ITER is a unique project, aiming to build the world’s largest fusion machine. By fostering innovation and international collaboration, the project creates economic growth and job opportunities, while putting the EU in the lead of global fusion research.
The construction work started in 2007 in Cadarache, in the south of France, on a 42 hectare site that today hosts the tokamak, several buildings, infrastructure and power supplies. ITER is one of the most complex engineering projects in history, as it will require millions of components to assemble the giant reactor that will weigh 23,000 tonnes.
The project stems from the ITER agreement, which was signed by 7 partners in 2006: China, Euratom (represented by the European Commission), India, Japan, South Korea, Russia and the USA. Together, they govern the ITER Organization, which is responsible for constructing and managing the project, and they all pool financial and scientific resources to it. Each partner has a domestic agency that manages its contributions; the EU’s agency is called Fusion for Energy and is located in Barcelona, Spain.
In addition to the ITER activities, the EU is also supporting fusion research, education and training activities through the EUROfusion consortium funded by the Euratom Research and Training Programme 2021-2025.
The (near) fusion future
ITER aims to produce 10 times more fusion power than the heating power put into the plasma, making it the key experimental step between today’s research machines and tomorrow’s fusion power plants.
2020 marked an important step with the start of the 5-year assembly phase of the tokamak. The next big milestone will be in 2025, by which time ITER is expected to create its first super-heated plasma. This should reach full power by 2035, with the aim of demonstrating that more energy can be taken out than is put in.
Even though ITER itself will not produce electricity – it is rather intended to prove that large-scale fusion is possible – it represents a giant step in the creation of fusion energy, and will drive the transition from research to reality.

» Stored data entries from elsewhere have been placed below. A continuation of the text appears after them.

import Summits.HubbardSuperconductivity.HubbardSuperconductivity.Theorems.AnisotropyChordTransferFibre3FinXDEvalW

/-!
# Route `AnisotropyChord` / H0 rotor rung: FIN per-`L` row-D (KT-2a″) cell facts, `L = 20`, cells 27–27

Kernel facts `xdCellAny0 20 (49/50) la lb aD = true` (in-kernel point tables, zero data; `decide +kernel`) for the combined-cell
grid of `L = 20` (g5 design, 1–2.5 % cells); assembled in `…FinXDTwenty`.  Prover seat `hubbard-h0-rotor-p3` g7; helper for piece A =
stmt-HubbardSuperconductivity-23918 of rung 19089 (`--supports`, helper class).  WHAT THIS IS NOT: nothing here proves superconductivity in the
Hubbard model (rotor TARGET as worded stays FALSE, g15 verdict); kernel facts for ONE hypothesis of ONE conditional reduction.
-/

set_option linter.dupNamespace false
set_option autoImplicit false

namespace Summit.HubbardSuperconductivity.HubbardSuperconductivity.Theorems.AnisotropyChord.Transfer.Fibre3

namespace FinXD

/-- cell 27 of `L = 20` (`cert`). [folklore] -/
theorem xd20_27 : xdCellAny0 20 (49/50 : ℚ) 261900912052575 268448434853890 (2/25 : ℚ) = true := by (rw [← xdCellAnyW0_eq]; decide +kernel)

end FinXD

end Summit.HubbardSuperconductivity.HubbardSuperconductivity.Theorems.AnisotropyChord.Transfer.Fibre3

In addition to the progress on the European site, later this year, the EU and Japan will inaugurate the fusion reactor JT-60SA, located in Naka, Japan. It will be the largest tokamak in operation, until ITER is operational. JT-60SA has been designed and built jointly by Japan and Europe under the “Broader Approach” agreement. Its specific properties are its capability to produce long-pulse plasmas. Its main missions are to support exploitation of ITER (scheduled to start in 2025) and to contribute to the design of the EU’s next generation fusion reactor, DEMO.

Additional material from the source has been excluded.